**About this exercise:**
Within the records below, reproduce without change the lines from the line that has "ℝ) := by rw [h]" through the line that has "planted part -/", and only those.

**Dataset entries:**
━━━━━━

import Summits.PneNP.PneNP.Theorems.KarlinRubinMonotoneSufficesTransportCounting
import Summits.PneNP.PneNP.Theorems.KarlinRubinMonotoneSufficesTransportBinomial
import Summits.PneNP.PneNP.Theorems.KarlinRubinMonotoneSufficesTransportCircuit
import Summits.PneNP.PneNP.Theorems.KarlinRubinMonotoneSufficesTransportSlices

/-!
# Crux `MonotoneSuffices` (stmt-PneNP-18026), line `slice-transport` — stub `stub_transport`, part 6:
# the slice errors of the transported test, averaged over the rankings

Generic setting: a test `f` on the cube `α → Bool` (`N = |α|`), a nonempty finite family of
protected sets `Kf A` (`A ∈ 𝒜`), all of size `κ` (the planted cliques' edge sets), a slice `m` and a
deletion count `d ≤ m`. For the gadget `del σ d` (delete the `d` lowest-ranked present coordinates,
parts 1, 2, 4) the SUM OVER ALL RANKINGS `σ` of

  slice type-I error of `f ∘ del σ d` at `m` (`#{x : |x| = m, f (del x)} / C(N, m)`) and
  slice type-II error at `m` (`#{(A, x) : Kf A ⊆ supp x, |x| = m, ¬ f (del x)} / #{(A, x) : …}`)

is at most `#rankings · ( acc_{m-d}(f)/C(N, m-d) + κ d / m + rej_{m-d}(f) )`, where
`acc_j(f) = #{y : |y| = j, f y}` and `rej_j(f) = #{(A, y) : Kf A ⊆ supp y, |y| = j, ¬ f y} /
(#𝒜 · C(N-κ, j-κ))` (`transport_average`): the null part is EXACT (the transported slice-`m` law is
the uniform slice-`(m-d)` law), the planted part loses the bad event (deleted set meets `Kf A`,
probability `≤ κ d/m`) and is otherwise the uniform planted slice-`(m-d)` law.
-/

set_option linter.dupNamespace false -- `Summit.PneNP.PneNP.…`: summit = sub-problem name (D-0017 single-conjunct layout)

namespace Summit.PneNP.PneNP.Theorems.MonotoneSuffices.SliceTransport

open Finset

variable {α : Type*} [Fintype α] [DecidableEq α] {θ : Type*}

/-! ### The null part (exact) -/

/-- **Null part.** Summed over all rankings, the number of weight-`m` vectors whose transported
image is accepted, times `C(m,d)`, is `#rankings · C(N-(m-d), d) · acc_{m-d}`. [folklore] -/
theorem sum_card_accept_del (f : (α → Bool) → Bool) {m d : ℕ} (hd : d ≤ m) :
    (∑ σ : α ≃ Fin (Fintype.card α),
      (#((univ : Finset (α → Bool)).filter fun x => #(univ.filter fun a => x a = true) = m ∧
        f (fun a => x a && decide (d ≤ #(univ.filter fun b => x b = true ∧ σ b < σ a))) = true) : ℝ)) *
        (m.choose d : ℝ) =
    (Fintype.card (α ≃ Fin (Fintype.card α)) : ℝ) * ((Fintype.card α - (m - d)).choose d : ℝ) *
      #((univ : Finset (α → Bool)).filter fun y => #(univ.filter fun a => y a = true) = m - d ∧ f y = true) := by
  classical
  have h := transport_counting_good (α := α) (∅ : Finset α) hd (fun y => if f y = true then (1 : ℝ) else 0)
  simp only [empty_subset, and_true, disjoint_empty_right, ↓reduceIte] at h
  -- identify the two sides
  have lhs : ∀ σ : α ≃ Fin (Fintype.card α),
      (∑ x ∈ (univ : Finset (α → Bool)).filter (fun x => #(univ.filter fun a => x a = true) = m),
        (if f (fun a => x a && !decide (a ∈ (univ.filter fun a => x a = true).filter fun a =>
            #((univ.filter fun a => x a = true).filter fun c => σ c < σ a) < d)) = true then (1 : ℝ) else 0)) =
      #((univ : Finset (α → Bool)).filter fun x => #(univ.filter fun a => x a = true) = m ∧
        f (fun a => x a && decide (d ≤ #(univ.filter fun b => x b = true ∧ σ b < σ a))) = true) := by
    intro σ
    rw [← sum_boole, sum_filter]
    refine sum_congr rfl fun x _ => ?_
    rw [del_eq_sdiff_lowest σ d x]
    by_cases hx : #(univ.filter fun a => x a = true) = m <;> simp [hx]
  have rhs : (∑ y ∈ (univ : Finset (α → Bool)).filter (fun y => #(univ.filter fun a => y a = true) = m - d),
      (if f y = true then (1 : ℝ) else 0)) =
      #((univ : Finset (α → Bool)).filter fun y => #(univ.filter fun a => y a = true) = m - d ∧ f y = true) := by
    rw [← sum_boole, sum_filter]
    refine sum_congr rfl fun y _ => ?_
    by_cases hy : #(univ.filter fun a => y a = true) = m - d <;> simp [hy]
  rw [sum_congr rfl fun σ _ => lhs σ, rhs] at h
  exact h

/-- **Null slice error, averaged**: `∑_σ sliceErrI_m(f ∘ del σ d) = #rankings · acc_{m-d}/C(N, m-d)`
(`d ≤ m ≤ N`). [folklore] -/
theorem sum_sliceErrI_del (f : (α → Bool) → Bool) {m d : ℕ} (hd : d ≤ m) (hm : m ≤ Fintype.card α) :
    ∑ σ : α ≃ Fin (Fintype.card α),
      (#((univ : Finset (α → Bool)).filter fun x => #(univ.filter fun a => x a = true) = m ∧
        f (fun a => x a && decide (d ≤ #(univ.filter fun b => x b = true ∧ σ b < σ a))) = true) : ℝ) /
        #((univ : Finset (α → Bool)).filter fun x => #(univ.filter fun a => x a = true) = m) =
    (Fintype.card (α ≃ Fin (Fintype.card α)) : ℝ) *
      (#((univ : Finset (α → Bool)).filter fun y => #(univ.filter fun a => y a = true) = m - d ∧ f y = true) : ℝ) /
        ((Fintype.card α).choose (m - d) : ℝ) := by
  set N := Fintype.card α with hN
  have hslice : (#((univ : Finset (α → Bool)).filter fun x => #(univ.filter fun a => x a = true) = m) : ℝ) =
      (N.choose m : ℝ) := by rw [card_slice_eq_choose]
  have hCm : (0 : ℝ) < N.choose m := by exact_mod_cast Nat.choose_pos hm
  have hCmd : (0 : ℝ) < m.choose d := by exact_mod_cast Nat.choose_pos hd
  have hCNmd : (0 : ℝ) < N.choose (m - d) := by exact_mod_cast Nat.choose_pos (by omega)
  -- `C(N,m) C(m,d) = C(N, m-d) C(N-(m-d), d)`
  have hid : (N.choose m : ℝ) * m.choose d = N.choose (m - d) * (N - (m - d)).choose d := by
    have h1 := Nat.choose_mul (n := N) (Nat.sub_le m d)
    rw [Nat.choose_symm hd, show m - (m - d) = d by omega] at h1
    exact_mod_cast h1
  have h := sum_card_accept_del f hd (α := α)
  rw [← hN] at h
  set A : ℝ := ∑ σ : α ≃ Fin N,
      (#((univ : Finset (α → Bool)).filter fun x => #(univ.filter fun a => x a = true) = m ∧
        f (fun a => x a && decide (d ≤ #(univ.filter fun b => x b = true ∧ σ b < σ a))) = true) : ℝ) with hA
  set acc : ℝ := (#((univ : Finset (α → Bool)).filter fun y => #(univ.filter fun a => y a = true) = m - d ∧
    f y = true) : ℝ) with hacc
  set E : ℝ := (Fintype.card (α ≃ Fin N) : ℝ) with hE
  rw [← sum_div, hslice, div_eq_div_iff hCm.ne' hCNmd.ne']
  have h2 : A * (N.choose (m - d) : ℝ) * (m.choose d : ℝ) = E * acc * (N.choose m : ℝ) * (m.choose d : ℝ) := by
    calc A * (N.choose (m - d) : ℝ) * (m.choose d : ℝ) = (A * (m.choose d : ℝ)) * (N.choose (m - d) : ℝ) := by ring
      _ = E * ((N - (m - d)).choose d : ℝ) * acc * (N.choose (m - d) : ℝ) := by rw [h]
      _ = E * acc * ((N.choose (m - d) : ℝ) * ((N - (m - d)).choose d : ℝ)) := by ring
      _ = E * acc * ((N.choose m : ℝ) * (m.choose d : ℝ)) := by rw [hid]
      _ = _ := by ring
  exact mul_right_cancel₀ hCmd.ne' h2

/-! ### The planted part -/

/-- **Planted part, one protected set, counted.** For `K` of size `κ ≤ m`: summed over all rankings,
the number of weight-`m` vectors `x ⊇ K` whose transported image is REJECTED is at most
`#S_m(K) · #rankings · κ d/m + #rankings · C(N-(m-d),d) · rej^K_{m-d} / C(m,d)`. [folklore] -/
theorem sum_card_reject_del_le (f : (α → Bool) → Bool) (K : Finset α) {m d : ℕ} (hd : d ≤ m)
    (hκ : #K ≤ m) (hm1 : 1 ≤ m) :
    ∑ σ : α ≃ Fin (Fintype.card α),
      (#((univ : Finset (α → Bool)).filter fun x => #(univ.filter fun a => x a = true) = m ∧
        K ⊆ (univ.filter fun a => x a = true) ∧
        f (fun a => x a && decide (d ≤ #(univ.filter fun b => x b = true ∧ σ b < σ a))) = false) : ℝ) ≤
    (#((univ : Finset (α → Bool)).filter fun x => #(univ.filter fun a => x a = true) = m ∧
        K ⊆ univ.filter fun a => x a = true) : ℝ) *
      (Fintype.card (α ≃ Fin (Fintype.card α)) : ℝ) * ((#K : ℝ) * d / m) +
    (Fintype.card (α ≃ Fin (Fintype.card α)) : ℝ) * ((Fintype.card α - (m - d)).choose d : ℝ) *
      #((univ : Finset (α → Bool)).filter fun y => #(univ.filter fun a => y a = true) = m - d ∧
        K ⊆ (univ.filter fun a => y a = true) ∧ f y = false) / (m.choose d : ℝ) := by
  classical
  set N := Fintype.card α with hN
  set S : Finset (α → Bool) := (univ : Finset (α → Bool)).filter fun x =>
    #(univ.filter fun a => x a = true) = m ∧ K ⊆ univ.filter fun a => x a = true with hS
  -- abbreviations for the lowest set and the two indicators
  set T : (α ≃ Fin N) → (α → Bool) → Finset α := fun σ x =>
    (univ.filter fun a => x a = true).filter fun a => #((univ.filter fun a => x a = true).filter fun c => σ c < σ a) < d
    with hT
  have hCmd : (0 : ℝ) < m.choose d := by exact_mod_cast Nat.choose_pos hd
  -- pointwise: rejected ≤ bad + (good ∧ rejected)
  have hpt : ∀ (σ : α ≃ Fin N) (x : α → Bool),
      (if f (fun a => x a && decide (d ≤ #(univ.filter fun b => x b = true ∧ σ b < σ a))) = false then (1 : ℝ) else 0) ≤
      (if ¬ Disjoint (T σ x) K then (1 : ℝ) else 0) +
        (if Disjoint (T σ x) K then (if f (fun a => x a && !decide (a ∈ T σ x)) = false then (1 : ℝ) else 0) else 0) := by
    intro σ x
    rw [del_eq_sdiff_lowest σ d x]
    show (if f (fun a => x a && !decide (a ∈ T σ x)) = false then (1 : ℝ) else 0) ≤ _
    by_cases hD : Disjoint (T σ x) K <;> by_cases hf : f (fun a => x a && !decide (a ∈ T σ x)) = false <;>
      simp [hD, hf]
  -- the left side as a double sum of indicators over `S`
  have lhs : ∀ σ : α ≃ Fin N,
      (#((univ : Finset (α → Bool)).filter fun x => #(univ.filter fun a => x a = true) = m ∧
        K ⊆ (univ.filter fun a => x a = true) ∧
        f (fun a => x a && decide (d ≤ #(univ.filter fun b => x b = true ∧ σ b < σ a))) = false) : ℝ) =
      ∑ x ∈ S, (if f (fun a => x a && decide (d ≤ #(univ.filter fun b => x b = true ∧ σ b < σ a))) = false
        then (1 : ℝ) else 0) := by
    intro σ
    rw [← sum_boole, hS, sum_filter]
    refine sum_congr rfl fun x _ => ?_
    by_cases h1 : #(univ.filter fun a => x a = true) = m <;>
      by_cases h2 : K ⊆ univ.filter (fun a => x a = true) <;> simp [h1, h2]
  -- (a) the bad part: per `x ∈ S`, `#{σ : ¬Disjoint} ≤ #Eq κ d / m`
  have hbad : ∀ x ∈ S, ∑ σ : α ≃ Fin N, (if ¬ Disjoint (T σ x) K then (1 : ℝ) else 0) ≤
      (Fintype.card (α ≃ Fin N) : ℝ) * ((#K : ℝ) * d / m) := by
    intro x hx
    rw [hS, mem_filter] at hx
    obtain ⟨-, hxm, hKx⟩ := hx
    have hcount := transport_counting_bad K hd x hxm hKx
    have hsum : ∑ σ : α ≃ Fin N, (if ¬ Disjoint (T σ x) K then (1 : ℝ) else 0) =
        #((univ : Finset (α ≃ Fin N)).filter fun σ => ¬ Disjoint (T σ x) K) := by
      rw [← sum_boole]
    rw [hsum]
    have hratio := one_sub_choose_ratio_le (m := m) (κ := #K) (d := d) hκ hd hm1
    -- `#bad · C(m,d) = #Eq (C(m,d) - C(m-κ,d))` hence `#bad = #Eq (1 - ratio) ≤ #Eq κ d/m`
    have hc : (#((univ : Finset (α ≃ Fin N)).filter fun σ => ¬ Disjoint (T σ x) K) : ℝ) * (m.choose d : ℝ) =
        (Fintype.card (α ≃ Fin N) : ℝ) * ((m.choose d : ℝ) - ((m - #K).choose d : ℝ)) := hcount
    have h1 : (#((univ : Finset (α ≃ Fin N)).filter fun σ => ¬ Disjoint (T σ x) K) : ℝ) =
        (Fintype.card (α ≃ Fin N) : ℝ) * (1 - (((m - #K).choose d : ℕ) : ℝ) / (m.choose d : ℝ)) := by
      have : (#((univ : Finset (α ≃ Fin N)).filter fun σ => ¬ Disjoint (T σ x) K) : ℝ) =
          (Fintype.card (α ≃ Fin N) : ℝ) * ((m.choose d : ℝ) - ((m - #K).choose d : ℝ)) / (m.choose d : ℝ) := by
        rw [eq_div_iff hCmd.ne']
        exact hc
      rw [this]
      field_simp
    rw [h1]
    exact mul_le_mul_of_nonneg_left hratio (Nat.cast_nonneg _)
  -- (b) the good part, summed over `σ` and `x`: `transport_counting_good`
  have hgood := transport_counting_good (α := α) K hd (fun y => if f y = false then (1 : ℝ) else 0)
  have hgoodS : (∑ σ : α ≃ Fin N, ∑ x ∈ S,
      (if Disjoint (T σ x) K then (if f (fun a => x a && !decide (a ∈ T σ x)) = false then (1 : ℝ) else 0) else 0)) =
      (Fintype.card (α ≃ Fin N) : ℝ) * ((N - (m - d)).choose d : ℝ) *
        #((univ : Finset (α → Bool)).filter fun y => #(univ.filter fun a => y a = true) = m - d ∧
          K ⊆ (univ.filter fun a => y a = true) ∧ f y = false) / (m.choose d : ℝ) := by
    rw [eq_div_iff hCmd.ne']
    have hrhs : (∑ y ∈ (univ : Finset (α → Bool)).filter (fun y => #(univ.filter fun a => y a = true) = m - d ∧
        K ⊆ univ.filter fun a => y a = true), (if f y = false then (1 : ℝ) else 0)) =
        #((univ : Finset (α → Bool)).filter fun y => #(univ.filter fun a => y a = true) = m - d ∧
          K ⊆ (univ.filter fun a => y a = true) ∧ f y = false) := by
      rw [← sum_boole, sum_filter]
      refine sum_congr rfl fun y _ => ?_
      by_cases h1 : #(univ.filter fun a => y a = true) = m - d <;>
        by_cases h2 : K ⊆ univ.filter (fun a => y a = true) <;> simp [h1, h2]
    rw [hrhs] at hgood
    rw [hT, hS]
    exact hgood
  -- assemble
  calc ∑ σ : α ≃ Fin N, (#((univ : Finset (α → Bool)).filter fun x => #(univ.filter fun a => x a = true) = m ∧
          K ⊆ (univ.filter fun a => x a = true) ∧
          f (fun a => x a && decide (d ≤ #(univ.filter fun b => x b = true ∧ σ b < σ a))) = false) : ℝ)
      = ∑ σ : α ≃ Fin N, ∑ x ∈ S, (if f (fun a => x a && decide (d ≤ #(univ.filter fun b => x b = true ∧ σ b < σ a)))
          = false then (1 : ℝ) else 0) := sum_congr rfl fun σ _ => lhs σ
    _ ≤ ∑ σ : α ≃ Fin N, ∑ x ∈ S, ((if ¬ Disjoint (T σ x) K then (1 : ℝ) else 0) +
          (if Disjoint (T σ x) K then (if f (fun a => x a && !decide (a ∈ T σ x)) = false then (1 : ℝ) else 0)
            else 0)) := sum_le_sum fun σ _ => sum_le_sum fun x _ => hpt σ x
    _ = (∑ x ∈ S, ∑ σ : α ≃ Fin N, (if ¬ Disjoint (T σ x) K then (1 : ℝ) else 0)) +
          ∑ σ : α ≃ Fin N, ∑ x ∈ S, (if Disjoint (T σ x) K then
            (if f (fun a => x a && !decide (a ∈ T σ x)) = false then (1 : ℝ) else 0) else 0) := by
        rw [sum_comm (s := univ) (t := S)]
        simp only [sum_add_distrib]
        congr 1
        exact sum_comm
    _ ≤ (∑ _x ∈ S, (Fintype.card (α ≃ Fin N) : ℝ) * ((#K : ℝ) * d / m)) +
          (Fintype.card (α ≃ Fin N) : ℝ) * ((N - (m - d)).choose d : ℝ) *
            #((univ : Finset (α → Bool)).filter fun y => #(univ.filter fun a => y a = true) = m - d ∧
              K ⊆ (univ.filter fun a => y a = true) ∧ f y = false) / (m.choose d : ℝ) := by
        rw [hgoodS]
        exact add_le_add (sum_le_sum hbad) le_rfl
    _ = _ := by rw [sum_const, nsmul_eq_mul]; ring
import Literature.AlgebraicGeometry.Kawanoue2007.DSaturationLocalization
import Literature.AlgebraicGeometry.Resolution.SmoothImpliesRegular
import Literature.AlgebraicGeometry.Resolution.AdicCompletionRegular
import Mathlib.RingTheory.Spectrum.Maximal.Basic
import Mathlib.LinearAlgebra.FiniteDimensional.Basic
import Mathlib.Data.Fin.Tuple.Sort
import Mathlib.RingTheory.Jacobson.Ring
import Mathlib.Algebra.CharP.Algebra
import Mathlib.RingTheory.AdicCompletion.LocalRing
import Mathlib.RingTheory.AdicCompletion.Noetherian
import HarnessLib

━━━━━━

**Reply to the task:**
      _ = E * ((N - (m - d)).choose d : ℝ) * acc * (N.choose (m - d) : ℝ) := by rw [h]
      _ = E * acc * ((N.choose (m - d) : ℝ) * ((N - (m - d)).choose d : ℝ)) := by ring
      _ = E * acc * ((N.choose m : ℝ) * (m.choose d : ℝ)) := by rw [hid]
      _ = _ := by ring
  exact mul_right_cancel₀ hCmd.ne' h2

/-! ### The planted part -/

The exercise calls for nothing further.